Dissection of the interactions involved in replication of foot and mouth disease virus using RNA aptamers

Foot-and-mouth disease virus was the cause of a recent major disease outbreak in the UK that resulted in the slaughter of 4,000,000 animals and financial losses estimated to have approached 30 billion pounds. It remains endemic in many parts of the world and it is clear that further outbreaks of the disease will occur in the UK. The disease is caused by a virus and in order to effectively fight such infections in the future, we need to increase our knowledge of how this disease agent functions and find out what makes it different from the cells it invades. Viruses are composed of one or more pieces of nucleic acid (DNA or RNA) enclosed in a protective coat. The simplest coats are made of protein. During an infection, viruses turn their host's cells into factories for the production of new virus particles, however, these can only be viable if the viral nucleic acid is reproduced accurately in the infected cell. This process is therefore a potential 'Achilles-heel' in the viral life-cycle. This project aims to help us understand how the nucleic acid molecules of foot-and-mouth disease virus are recognised by proteins of the replication machinery by producing molecules that specifically bind to these proteins. These molecules, called aptamers, can either 'mimic' the normal binding sites of the proteins, or can bind elsewhere. Both types of aptamers could affect the action of the replication proteins, helping us understand how the replication process occurs and possibly determine target sites for the design of antiviral drugs in the future.

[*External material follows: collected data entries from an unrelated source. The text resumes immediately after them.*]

import Literature.MathematicalPhysics.QuantumFieldTheory.Balaban1983to89.T4WeightBudget
import Literature.Probability.LatticeModels.PolymerGasRatio

/-!
# `Balaban1983to89.T4WeightBudgetKP` — node U5c of the uniqueness spine (T4-DAG v2 §2/§5, row T4-U5c.E, self-proposed
kernel sub-row T4-U5c.E-KP): the RELATIVE-WEIGHT EXTRACTION of NE7b (cell record `t4/T4-EST-U5c.md` v1.1, sub-estimate R3)
SPLIT into an abstract half that is a THEOREM of the tree's Kotecký–Preiss layer and a representation half that is a
HYPOTHESIS SHAPE — for the audit cell `pub-balaban` (Bałaban YM₄ ultraviolet stability, CMP 1983–89).

WHAT THIS MODULE IS.  `T4WeightBudget.RelWeightBound l₀ T A B Bad W` (row T4-U5c.E, tree `T4WeightBudget`) is the
OUTPUT SHAPE node U5 consumes: per run and per step `K`, at every `|t| ≤ l₀`, the bad class of hybrid terms has relative
weight `≤ W K`, `0 ≤ W K < 1`, `Σ_K W K < ∞`.  The cell record T4-EST-U5c.md isolates as the one step of NE7b that no
paper of the series prints the *relative-weight extraction* R3: turning per-component smallness of old pending large-field
structures into a bound on the weight of the histories containing one, RELATIVE to the full sum of the same run.  This
module shows that R3 factors as

* (R3a, PROVED here, §1) an ABSTRACT PINNED-CLASS BOUND: for a hard-core polymer gas with non-negative real activities
  on a Kotecký–Preiss volume `Λ` and any "pinned" set of polymers `D ⊆ Λ`, the weight of the compatible families meeting
  `D`, `bad := Z(Λ) − Z(Λ ∖ D)`, satisfies `0 ≤ bad ≤ (1 − exp(−Σ_{γ ∈ D} ‖w γ‖ e^{a γ})) · Z(Λ)` — a corollary of the
  telescoped ratio bound `exp(−Σ_{γ∈D} ‖w γ‖e^{a γ}) ≤ ‖Z(Λ ∖ D)/Z(Λ)‖` PROVED in the tree
  (`Literature.Probability.LatticeModels.le_norm_polymerPartitionFunction_sdiff_div_of_kp`, module `ClusterExpansion`,
  from R. Kotecký, D. Preiss, Commun. Math. Phys. **103** (1986) 491–498 [KoteckyPreiss1986], Theorem p. 492 — the
  published abstract setting: *"To stress that the formulation as well as the proof do not depend on details of 'geometry
  of polymers' we state our theorem in an abstract setting."* [T, p. 492]); packaged as the bundled `PinnedGas` with
  `PinnedGas.bad_le_of_kp`;
* (R3b, HYPOTHESIS SHAPE, NOT PRINTED, NOT ASSERTED, §2) a REPRESENTATION `PolymerRep l₀ T A Bad S`: at each fixed
  `(K, t)`, `|t| ≤ l₀`, the run's family of hybrid term weights is a non-negative multiple of a KP pinned gas whose bad
  class is the set of families meeting the pinned polymers `D_K` (the large-field structures created before the recent
  window and still pending at the end) and whose pinned size `Σ_{γ ∈ D_K} ‖w γ‖e^{a γ}` is `≤ S K`;

and proves the LIAISON (§2): `PolymerRep` for both runs with a common `S ≥ 0`, `Σ S < ∞` ⇒
`RelWeightBound l₀ T A B Bad (fun K ↦ 1 − exp(−S K))` (`relWeightBound_of_polymerRep`) — `W K < 1` is AUTOMATIC
(zero-freeness), `Σ W ≤ Σ S` (`summable_weightKP`), and the crossover weight slot is `−log(1 − W K) = S K` EXACTLY (`neg_log_one_sub_weightKP`,
`crossoverDelta_kpSlot`), so that `T4WeightBudget.cauchySum_of_crossover_relWeightBound` runs with the slot `S K / vol`
(`cauchySum_of_crossover_polymerRep`).  CONSEQUENCE FOR THE AUDIT (GAPS G-pv14-7 (a) sharpened): the unprinted content of
R3 is NOT the extraction — that is kernel mathematics over a 1986 published theorem — but the REPRESENTATION R3b.

v2 (APPEND-ONLY over v1: §0–§3 byte-identical; answers the cross-read XREAD ok-with-remark C-pv05g5-5 / typing objection
G-pv05g5-3 «R3b correctly LOCATED, OVER-TYPED»).  §4 adds R3b in the form NE7b actually needs — DOMINATION, not exact
representation: `PolymerDom l₀ T A Bad S` asks, at each fixed `(K, t)`, only for a KP pinned gas `G` and `c ≥ 0` with
`Σ_{Bad} A ≤ c · G.bad` and `c · G.total ≤ Σ_{T} A` (pinned size `≤ S K`).  Reason (G-pv05g5-3, a reading this seat
endorses): in Bałaban's expansion distinct large-field structures are coupled SOFTLY (small-field action terms, the
ℝ-quotients, boundary terms whose localization domains touch several structures), so an EXACT hard-core factorisation of
the POSITIVE history weights exists only after a Mayer expansion of those couplings — which is what makes activities
signed ((1.91) p. 388 is that interpolation); `PolymerRep`'s exact equalities and the positivity I-2 pull against each
other, while a Peierls-type conditional domination per pinned structure, uniform in the environment, is all the liaison
uses.  `PolymerRep → PolymerDom` (`PolymerRep.toDom`); `PolymerDom.bad_le`, `PolymerDom.mono`, `relWeightBound_of_polymerDom`,
`cauchySum_of_crossover_polymerDom` — same weights `1 − e^{−S K}`, same slot `S K / vol`.  Row T4-U5.E should instantiate
`PolymerDom` (with the slack index of GAPS G-pv05g5-2), not `PolymerRep`.  Still NOT PRINTED, still not asserted.

WHAT IS PRINTED TOWARDS R3b, AND WHAT IS NOT (render-read [R] by this seat on the ×2 PNG
`b2b-balaban-ref1/pages/1989-cmp122-large-field-II/1989-cmp122-large-field-II-p034-x2.png`, B16 = T. Bałaban, *Large
field renormalization. II*, Commun. Math. Phys. **122** (1989) 355–392 [Balaban1989LargeFieldII], journal page = PDF
page + 354; B16 is a manuscript UNDER AUDIT, quoted for what it states, never as establishing a disputed step).  PRINTED,
per renormalization step: B16 p. 388 — *"For the fixed decomposition we resum all the expressions determining the same
components. We obtain the following polymer expansion {⋯} = 1 + Σ_{r≥1} Σ_{{X′₁,…,X′_r}} Π_{p=1}^{r} F(X′_p), (1.90) where
the activities F(X′) are defined by [(1.91)]"*, with compatibility = distinct components (*"we consider two such
components as connected, if they are contained in one localization domain Y of a term in the product"*), and the activity
bound *"To get a convergent exponentiated expansion of the right-hand side of (1.90), we have to obtain the bounds for the
activities. Using (1.68), (1.73), (1.89), we obtain |F(X′)| ≤ Σ_q Σ′ Σ′_𝐃 Π_{h=1}^{q} exp(−2(1 + β₀)^{−1}p₀(g_k) + 1)·(Π_{Y∈𝐃}
α exp(−(1 + 2β)κd_{k,Z′}(Y))) exp Σ_{Y∈𝐃} α exp(−(1 + 2β)κd_{k,Z′}(Y)), (1.92)"* [R, p. 388] — a hard-core polymer gas of
exactly the `PolymerGas` type at ONE step, whose Kotecký–Preiss convergence is the tree's `B16Exp198` (kernel certificate
of (1.90) ⇒ (1.98)–(1.99)).  NOT PRINTED anywhere in B15/B16 (located absences: `t4/T4-XREAD-U5c.md` §3, `t4/T4-XREAD-U4.md`
V6): (i) the HISTORY-indexed version at fixed `(K, t)` — the hybrid term family of T4-DAG §2 U5 (one term per admissible
history of large-field classes across the scales `0 … K`) written as ONE pinned polymer gas in which "contains a structure
created before scale `j⋆(K)` and pending at the end" is "meets `D_K`"; (ii) the non-negativity of the history-indexed
weights at real `t` (interface condition I-2 of T4-EST-U5c §0 (i)) — (1.91)'s activities are signed; (iii) the interaction
of the pinned class with the 𝐑-operation, which between scales EXPONENTIATES the activities of renormalised components into
the action ((1.98)), so that scale-`j` polymers are no longer polymers at scale `K`.  These three points ARE R3b; the
record T4-EST-U5c.md v1.2 §8 carries them as the precise objection.  No smallness enters this module: the pinned size
`S K` is where R1 (banked induction (1.80⁺)), R2 (survival window) and R4 (entropy) of the record deliver
`S K ≤ V · r^{K − j⋆(K) + 1}/(1 − r)` (`T4WeightBudget.sum_range_pow_sub_le`, `summable_weightMajorant`).

WHAT THIS MODULE IS NOT.  Not a proof of NE7b or of any estimate about Bałaban's expansions; no quotation is asserted;
`PinnedGas` is abstract finite combinatorics and `PolymerRep` / `PolymerDom` (v2) are `Prop`-valued HYPOTHESIS SHAPES.  T4 typed modules are
NOT summit progress (cell custom).  Everything here is proved; no named facts.  [T] marks the one sentence of
[KoteckyPreiss1986] quoted from the held text layer `paper:doi-10-1007-bf01211762` p. 492 of the PUBLISHED paper (not a
manuscript under audit; nothing of it is used as a hypothesis — the tree proves what it uses).

Mathlib anchors: `Real.add_one_le_exp`, `Real.exp_pos`, `Real.log_exp`, `Summable.of_nonneg_of_le`, `Complex.ext`,
`Complex.norm_real`, `le_div_iff₀`.  Tree anchors: `Literature.Probability.LatticeModels.polymerPartitionFunction`,
`IsKPVolume`, `kpTerm`, `le_norm_polymerPartitionFunction_sdiff_div_of_kp`, `re_polymerPartitionFunction_mono`,
`one_le_re_polymerPartitionFunction`, `im_polymerPartitionFunction_eq_zero` (all proved there);
`T4WeightBudget.RelWeightBound`, `crossoverDelta_weightSlot`, `cauchySum_of_crossover_relWeightBound`.

References: [Balaban1989LargeFieldII] (1.90)–(1.92) p. 388 [R]; [Balaban1989LargeFieldI] T. Bałaban, *Large field
renormalization. I*, Commun. Math. Phys. **122** (1989) 175–202, p. 177 (locality of 𝐑, quoted in `T4WeightBudget`);
[KoteckyPreiss1986] Theorem p. 492 [T]; S. Friedli, Y. Velenik, *Statistical Mechanics of Lattice Systems* (CUP 2017)
Ch. 5, (5.29) (the telescoped ratio bound) [FriedliVelenik2017]; cell records `t4/T4-EST-U5c.md` v1.1 §0/§3 (R1–R5,
I-1/I-2/I-3), `t4/T4-XREAD-U5c.md` v1 (pv05-g5), GAPS G-pv12g4-1, G-pv14-7.
-/

noncomputable section

open Finset _root_.Filter _root_.Topology
open _root_.Literature.Probability.LatticeModels

namespace Literature.MathematicalPhysics.QuantumFieldTheory.Balaban1983to89.T4WeightBudgetKP

open T4HybridMatching T4CauchySum T4Crossover T4WeightBudget

/-! ## §0 Real-number lemmas for the weight `W = 1 − e^{−S}` -/

/-- `1 − e^{−S} < 1`. [folklore] -/
theorem weightKP_lt_one (S : ℝ) : 1 - Real.exp (-S) < 1 := by
  have := Real.exp_pos (-S)
  linarith

/-- THE SLOT IDENTITY: `−log(1 − (1 − e^{−S})) = S` — with `W K := 1 − e^{−S K}` the crossover weight slot
`(−log(1 − W K))/vol` of `T4Crossover.cauchySum_of_crossover` is `S K / vol` on the nose. [folklore] -/
theorem neg_log_one_sub_weightKP (S : ℝ) : -Real.log (1 - (1 - Real.exp (-S))) = S := by
  rw [sub_sub_cancel, Real.log_exp, neg_neg]

/-- Summability of the weights from summability of the pinned sizes: `0 ≤ 1 − e^{−S K} ≤ S K` (the two elementary
inequalities `0 ≤ 1 − e^{−s}` for `s ≥ 0` and `1 − e^{−s} ≤ s` are in the tree under other topics —
`DimockYuan2024.one_sub_exp_neg_nonneg`, `PrimeReciprocal.one_sub_exp_neg_le` — and are re-derived inline from
`Real.exp_le_one_iff` / `Real.add_one_le_exp` rather than imported across topics). [folklore] -/
theorem summable_weightKP {S : ℕ → ℝ} (hS0 : ∀ K, 0 ≤ S K) (hS : Summable S) :
    Summable (fun K => 1 - Real.exp (-S K)) :=
  Summable.of_nonneg_of_le
    (fun K => by have : Real.exp (-S K) ≤ 1 := Real.exp_le_one_iff.2 (by linarith [hS0 K]); linarith)
    (fun K => by have := Real.add_one_le_exp (-S K); linarith) hS

/-! ## §1 The abstract pinned-class bound (R3a): a bundled KP polymer gas with a pinned set -/

/-- A **pinned polymer gas**: a hard-core polymer system (`PolymerGas`: polymers `P`, reflexive symmetric
incompatibility `inc`) with NON-NEGATIVE REAL activities `x`, a Kotecký–Preiss size function `a`, a finite volume `Λ`
and a pinned set of polymers `D ⊆ Λ` (in the application: the large-field structures created before the recent window
and pending at the end of the run).  Pure data + the two sign/containment conditions; the KP condition is the separate
`Prop` `PinnedGas.IsKP`.  Abstract finite combinatorics — nothing about [Balaban1989LargeFieldII] is asserted.
[folklore] -/
structure PinnedGas : Type 1 where
  /-- the polymers -/
  P : Type
  /-- decidable equality of polymers -/
  [decEq : DecidableEq P]
  /-- the incompatibility relation -/
  inc : P → P → Prop
  /-- … decidable -/
  [decRel : DecidableRel inc]
  /-- … reflexive -/
  [refl : Std.Refl inc]
  /-- … symmetric -/
  [symm : Std.Symm inc]
  /-- the (real) activities -/
  x : P → ℝ
  /-- the Kotecký–Preiss size function -/
  a : P → ℝ
  /-- the volume -/
  Λ : Finset P
  /-- the pinned polymers -/
  D : Finset P
  /-- activities are non-negative -/
  x_nonneg : ∀ γ, 0 ≤ x γ
  /-- the pinned polymers lie in the volume -/
  D_subset : D ⊆ Λ

namespace PinnedGas

/-- The bundled decidable equality of polymers. [folklore] -/
instance instDecidableEqP (G : PinnedGas) : DecidableEq G.P := G.decEq

/-- The bundled decidability of the incompatibility relation. [folklore] -/
instance instDecidableRelInc (G : PinnedGas) : DecidableRel G.inc := G.decRel

/-- The bundled reflexivity of the incompatibility relation. [folklore] -/
instance instReflInc (G : PinnedGas) : Std.Refl G.inc := G.refl

/-- The bundled symmetry of the incompatibility relation. [folklore] -/
instance instSymmInc (G : PinnedGas) : Std.Symm G.inc := G.symm

variable (G : PinnedGas)

/-- The activities as complex numbers (the tree's `polymerPartitionFunction` is over `ℂ`). [folklore] -/
def w : G.P → ℂ := fun γ => (G.x γ : ℂ)

/-- The (real) partition function of a sub-volume. [folklore] -/
def Z (Λ' : Finset G.P) : ℝ := (polymerPartitionFunction G.inc G.w Λ').re

/-- The total weight `Z(Λ)`. [folklore] -/
def total : ℝ := G.Z G.Λ

/-- The good weight `Z(Λ ∖ D)`: compatible families avoiding the pinned polymers. [folklore] -/
def good : ℝ := G.Z (G.Λ \ G.D)

/-- The bad weight `Z(Λ) − Z(Λ ∖ D)`: compatible families meeting the pinned set. [folklore] -/
def bad : ℝ := G.total - G.good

We propose to employ RNA aptamers to define the binding site of the RNA-dependant RNA polymerase of foot-and-mouth disease virus (FMDV) and to dissect important contacts involved in recognition and to extend these studies to investigate other proteins in the replication complex. Preliminary studies have resulted in RNA aptamers that specifically recognise and inhibit the activity of FMDV RNA-dependant RNA polymerase in vitro, with IC50 values of 11-22 nM. One of these molecules has been truncated to a 32 mer that retains its affinity and inhibitory capability. Preliminary co-crystallisation studies have shown density corresponding to the RNA. We now propose to define the minimal fragment necessary for polymerase binding in order to define the RNA-protein contacts involved. This information will then be used for a mutagenesis programme in order to dissect the details of the recognition event. Studies will be extended to include other components of the replicase complex and to investigate aptamer specificity with respect to different serotypes of the virus.